* **ACTIVITY**:
Look through the lines below and copy each one that includes "castRingHom".
----- SOURCE RECORDS -----
/-- The model function is square integrable on `(0, ∞)` when `Im w > −1/2`. [folklore] -/
private theorem memLp_model {w : ℂ} (hw : -1 / 2 < w.im) :
    MemLp (fun t : ℝ ↦ Complex.exp (-(I * (t : ℂ) * conj w) - (t : ℂ) / 2)) 2
      (volume.restrict (Set.Ioi (0 : ℝ))) := by
  have hcont : Continuous fun t : ℝ ↦ Complex.exp (-(I * (t : ℂ) * conj w) - (t : ℂ) / 2) := by
    fun_prop
  rw [memLp_two_iff_integrable_sq_norm hcont.aestronglyMeasurable]
  have h : IntegrableOn (fun t : ℝ ↦ Real.exp (-(2 * w.im + 1) * t)) (Set.Ioi 0) :=
    exp_neg_integrableOn_Ioi 0 (by linarith)
  refine (integrableOn_congr_fun (fun t _ ↦ ?_) measurableSet_Ioi).2 h
  rw [norm_model, ← Real.exp_nat_mul]
  congr 1
  push_cast
  ring

/-- The Gram integral: for `Im w, Im z > −1/2`,
`∫₀^∞ conj(e^{−itw̄ − t/2}) e^{−it z̄ − t/2} dt = 1/(i(z̄ − w − i))` `= 2π L(z, w)`.
[cite: ConreyLi2000, proof of Theorem 2 (the kernel `L(w, z)`)] -/
theorem integral_model_mul_model {w z : ℂ} (hw : -1 / 2 < w.im) (hz : -1 / 2 < z.im) :
    ∫ t in Set.Ioi (0 : ℝ), conj (Complex.exp (-(I * (t : ℂ) * conj w) - (t : ℂ) / 2)) *
        Complex.exp (-(I * (t : ℂ) * conj z) - (t : ℂ) / 2)
      = 1 / (I * (conj z - w - I)) := by
  have hprod : ∀ t : ℝ, conj (Complex.exp (-(I * (t : ℂ) * conj w) - (t : ℂ) / 2)) *
      Complex.exp (-(I * (t : ℂ) * conj z) - (t : ℂ) / 2)
      = Complex.exp ((I * (w - conj z) - 1) * (t : ℂ)) := by
    intro t
    rw [← Complex.exp_conj, ← Complex.exp_add]
    congr 1
    simp only [map_sub, map_neg, map_mul, Complex.conj_I, Complex.conj_ofReal, Complex.conj_conj,
      map_div₀, map_ofNat]
    ring
  simp_rw [hprod]
  have ha : (I * (w - conj z) - 1).re < 0 := by
    simp only [Complex.sub_re, Complex.mul_re, Complex.I_re, Complex.I_im, Complex.sub_im,
      Complex.conj_im, Complex.one_re]
    linarith
  rw [integral_exp_mul_complex_Ioi ha 0]
  have key : I * (conj z - w - I) = -(I * (w - conj z) - 1) := by
    linear_combination (-1 : ℂ) * Complex.I_mul_I
  rw [Complex.ofReal_zero, mul_zero, Complex.exp_zero, key, div_neg, neg_div]
/-- **`IM_{(1ⁿ)} = det_n`** ("`[1ⁿ]` is the sign representation and `IM_{(1ⁿ)}` is the determinant",
LMR 2013 §3.4, p. 478). [cite: LandsbergManivelRessayre2013, §3.4 (p. 478)] -/
theorem immanant_indiscrete_transpose :
    immanant (Nat.Partition.indiscrete n).transpose = detPoly (Fin n) ℂ := by
  rw [immanant, detPoly_eq_sum_sign_smul_prod]
  refine Finset.sum_congr rfl fun σ _ => ?_
  rw [spechtCharacter_indiscrete_transpose]

/-- `x_p ∂_p` acts on a monomial by its exponent at `p` (Euler, one variable). [folklore] -/
private theorem X_mul_pderiv_monomial {σ : Type*} (p : σ) (s : σ →₀ ℕ) (a : ℂ) :
    X p * pderiv p (monomial s a) = (s p : ℂ) • monomial s a := by
  classical
  rw [pderiv_monomial]
  by_cases hs : s p = 0
  · rw [hs, Nat.cast_zero, mul_zero, monomial_zero, mul_zero, zero_smul]
  · rw [X, monomial_mul, one_mul, MvPolynomial.smul_monomial]
    congr 1
    · rw [add_comm, tsub_add_cancel_of_le]
      exact Finsupp.single_le_iff.mpr (Nat.one_le_iff_ne_zero.mpr hs)
    · rw [smul_eq_mul, mul_comm]

/-- The diagonal Euler operator `Σ_j x_jj ∂_jj` multiplies the permutation monomial `∏_i x_{iσ(i)}` by
the number of fixed points of `σ`. [folklore] -/
private theorem sum_X_mul_pderiv_prod_perm (σ : Equiv.Perm (Fin n)) :
    ∑ j : Fin n, X (j, j) * pderiv (j, j) (∏ i : Fin n, (X (i, σ i) : MvPolynomial (Fin n × Fin n) ℂ)) =
      ((Finset.univ.filter fun p : Fin n => σ p = p).card : ℂ) •
        ∏ i : Fin n, (X (i, σ i) : MvPolynomial (Fin n × Fin n) ℂ) := by
  classical
  have hmono : (∏ i : Fin n, (X (i, σ i) : MvPolynomial (Fin n × Fin n) ℂ)) =
      monomial (∑ i : Fin n, Finsupp.single (i, σ i) 1) 1 := by
    rw [monomial_sum_one]; rfl
  rw [hmono]
  simp_rw [X_mul_pderiv_monomial]
  rw [← Finset.sum_smul]
  congr 1
  rw [← Finset.sum_boole]
  refine Finset.sum_congr rfl fun j _ => ?_
  rw [Finset.sum_apply']
  rw [Finset.sum_eq_single j]
  · rw [Finsupp.single_apply]
    by_cases h : σ j = j
    · rw [if_pos (by rw [h]), if_pos h, Nat.cast_one]
    · rw [if_neg (fun h' : (j, σ j) = (j, j) => h (Prod.mk.inj h').2), if_neg h, Nat.cast_zero]
  · intro i _ hij
    rw [Finsupp.single_apply, if_neg (fun h' : (i, σ i) = (j, j) => hij (Prod.mk.inj h').1)]
  · intro h; exact absurd (Finset.mem_univ j) h
/-- **`𝒞` is convex in Roy's sense**: `aR + bS ∈ 𝒞` for `R, S ∈ 𝒞`, `|a| + |b| ≤ 1`.
[cite: NguyenRoy2016, §5 ("`λP + μQ ∈ 𝒞_D` for `|λ| + |μ| ≤ 1`")] -/
theorem nrBody_convex (D : ℕ) (ξ η r s : ℂ) (Y U : ℝ) (T : ℕ) :
    ∀ R ∈ nrBody D ξ η r s Y U T, ∀ S ∈ nrBody D ξ η r s Y U T, ∀ a b : ℂ, ‖a‖ + ‖b‖ ≤ 1 →
      a • R + b • S ∈ nrBody D ξ η r s Y U T := by
  intro R hR S hS a b hab
  obtain ⟨hRh, hRn, hRv⟩ := hR
  obtain ⟨hSh, hSn, hSv⟩ := hS
  refine ⟨?_, ?_, fun i hi => ?_⟩
  · rw [smul_eq_C_mul, smul_eq_C_mul]
    exact (hRh.C_mul a).add (hSh.C_mul b)
  · rw [smul_eq_C_mul, smul_eq_C_mul]
    calc maxNorm (C a * R + C b * S) ≤ maxNorm (C a * R) + maxNorm (C b * S) := maxNorm_add_le _ _
      _ = ‖a‖ * maxNorm R + ‖b‖ * maxNorm S := by rw [maxNorm_C_mul, maxNorm_C_mul]
      _ ≤ ‖a‖ * Real.exp Y + ‖b‖ * Real.exp Y := by
          gcongr
      _ = (‖a‖ + ‖b‖) * Real.exp Y := by ring
      _ ≤ 1 * Real.exp Y := by gcongr
      _ = Real.exp Y := one_mul _
  · rw [smul_eq_C_mul, smul_eq_C_mul, map_add, map_mul, map_mul, eval_C, eval_C]
    calc ‖a * eval ![1, ξ + i * r, η * s ^ i] R + b * eval ![1, ξ + i * r, η * s ^ i] S‖
        ≤ ‖a‖ * ‖eval ![1, ξ + i * r, η * s ^ i] R‖ + ‖b‖ * ‖eval ![1, ξ + i * r, η * s ^ i] S‖ := by
          refine (norm_add_le _ _).trans ?_
          rw [norm_mul, norm_mul]
      _ ≤ ‖a‖ * Real.exp (-U) + ‖b‖ * Real.exp (-U) := by
          gcongr
          · exact hRv i hi
          · exact hSv i hi
      _ = (‖a‖ + ‖b‖) * Real.exp (-U) := by ring
      _ ≤ 1 * Real.exp (-U) := by gcongr
      _ = Real.exp (-U) := one_mul _

/-- A larger body: `𝒞(Y, U, T) ⊆ 𝒞(Y', U', T')` for `Y ≤ Y'`, `U' ≤ U`, `T' ≤ T`. [folklore] -/
theorem nrBody_mono {D : ℕ} {ξ η r s : ℂ} {Y Y' U U' : ℝ} {T T' : ℕ} (hY : Y ≤ Y') (hU : U' ≤ U)
    (hT : T' ≤ T) : nrBody D ξ η r s Y U T ⊆ nrBody D ξ η r s Y' U' T' := by
  rintro R ⟨hRh, hRn, hRv⟩
  refine ⟨hRh, hRn.trans (Real.exp_le_exp.mpr hY), fun i hi => (hRv i (lt_of_lt_of_le hi hT)).trans ?_⟩
  exact Real.exp_le_exp.mpr (neg_le_neg hU)

/-! ### The height gain for a pair package -/

namespace PairPkg

variable {D : ℕ} {Pt Qt : MvPolynomial (Fin 3) ℤ} (L : PairPkg D Pt Qt) (K : IntermediateField ℚ ℂ)
  (hK : ∀ i k, L.α i k ∈ K)

/-- The complex factorisation of `F₀ = intF` in `ZeroConfigK` form. [folklore] -/
theorem map_intF_eq_prod_cfg :
    map (Int.castRingHom ℂ) L.intF = C L.c * ∏ i, evalForm D ((L.cfg K hK).α i) ^ L.e i := by
  rw [map_intF, cfg_α]; exact L.hFeq

/-- Exact multiplicities, in `ZeroConfigK` form. [folklore] -/
theorem hemax_cfg (i : Fin L.m) (k : ℕ)
    (h : evalForm D ((L.cfg K hK).α i) ^ k ∣ map (Int.castRingHom ℂ) L.intF) : k ≤ L.e i := by
  rw [map_intF, cfg_α] at h
  exact L.hemax i k h

/-- **`log|a| ≥ D h(W)` for the sup-normalised leading constant** of the factorisation
`Φ(P̃, Q̃, ·) = c ∏ ℓ_{αⱼ}^{eⱼ}`: `(D/[K:ℚ]) ∑ⱼ eⱼ h_K(rep j) ≤ log|c| + D ∑ⱼ eⱼ log‖αⱼ‖` (stated
multiplied by `[K:ℚ]`), `K ⊆ ℂ` a normal number field containing the coordinates.
[cite: Roy2013, Proposition 2.3 and §6 (6.5); NguyenRoy2016, proof of Proposition 15 ("we follow almost word for word the proof of [R2012, Prop. 6.2]")] -/
theorem height_le_log_leading_sup [Normal ℚ K] [NumberField K] :
    ∑ j, (L.e j : ℝ) * (D * logHeight ((L.cfg K hK).rep j)) ≤
      Module.finrank ℚ K * (Real.log ‖L.c‖ + D * ∑ j, (L.e j : ℝ) * Real.log ‖L.α j‖) := by
  classical
  set Z := L.cfg K hK with hZ
  -- the factorisation over `K`
  obtain ⟨A, hA, hfacK⟩ := exists_factorisation_fld Z (L.map_intF_eq_prod_cfg K hK)
  have h := sum_mul_height_le_sum_emb_veronese L.intF_ne_zero (fun j => Z.rep_ne_zero j) hfacK
  refine h.trans (le_of_eq ?_)
  -- `σ A = c` and `‖σ ∘ rep j‖ = ‖α (perm g j)‖`
  have hσA : ∀ σ : K →+* ℂ, ‖σ A‖ = ‖L.c‖ := by
    intro σ
    rw [← ZeroConfigK.coe_autOfEmb σ A,
      coe_algEquiv_leading_eq Z (L.map_intF_eq_prod_cfg K hK) (L.hemax_cfg K hK) hfacK]
  have hσrep : ∀ (σ : K →+* ℂ) j, ‖(σ ∘ Z.rep j : Fin 3 → ℂ)‖ =
      ‖L.α (Z.perm (ZeroConfigK.autOfEmb σ) j)‖ := by
    intro σ j
    rw [Z.emb_comp_rep σ j]; rfl
  simp_rw [hσA, hσrep]
  -- sum over embeddings = sum over automorphisms, then re-index each by `perm g`
  have hinner : ∀ g : K ≃ₐ[ℚ] K, ∑ j, (L.e j : ℝ) * Real.log ‖L.α (Z.perm g j)‖ =
      ∑ j, (L.e j : ℝ) * Real.log ‖L.α j‖ := by
    intro g
    have h1 : ∀ j, (L.e j : ℝ) * Real.log ‖L.α (Z.perm g j)‖ =
        (L.e (Z.perm g j) : ℝ) * Real.log ‖L.α (Z.perm g j)‖ := fun j => by
      rw [mult_perm Z (L.map_intF_eq_prod_cfg K hK) (L.hemax_cfg K hK) g j]
    simp_rw [h1]
    exact Equiv.sum_comp (Z.permEquiv g) (fun j => (L.e j : ℝ) * Real.log ‖L.α j‖)
  rw [Finset.sum_add_distrib, Finset.sum_const, card_univ, nsmul_eq_mul,
    ZeroConfigK.sum_emb_eq_sum_aut (fun g => (D : ℝ) * ∑ j, (L.e j : ℝ) * Real.log ‖L.α (Z.perm g j)‖)]
  simp_rw [hinner]
  rw [Finset.sum_const, card_univ, nsmul_eq_mul, ZeroConfigK.card_aut_eq_finrank K,
    NumberField.Embeddings.card]
  ring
-----
* **YOUR SOLUTION**:
    map (Int.castRingHom ℂ) L.intF = C L.c * ∏ i, evalForm D ((L.cfg K hK).α i) ^ L.e i := by
    (h : evalForm D ((L.cfg K hK).α i) ^ k ∣ map (Int.castRingHom ℂ) L.intF) : k ≤ L.e i := by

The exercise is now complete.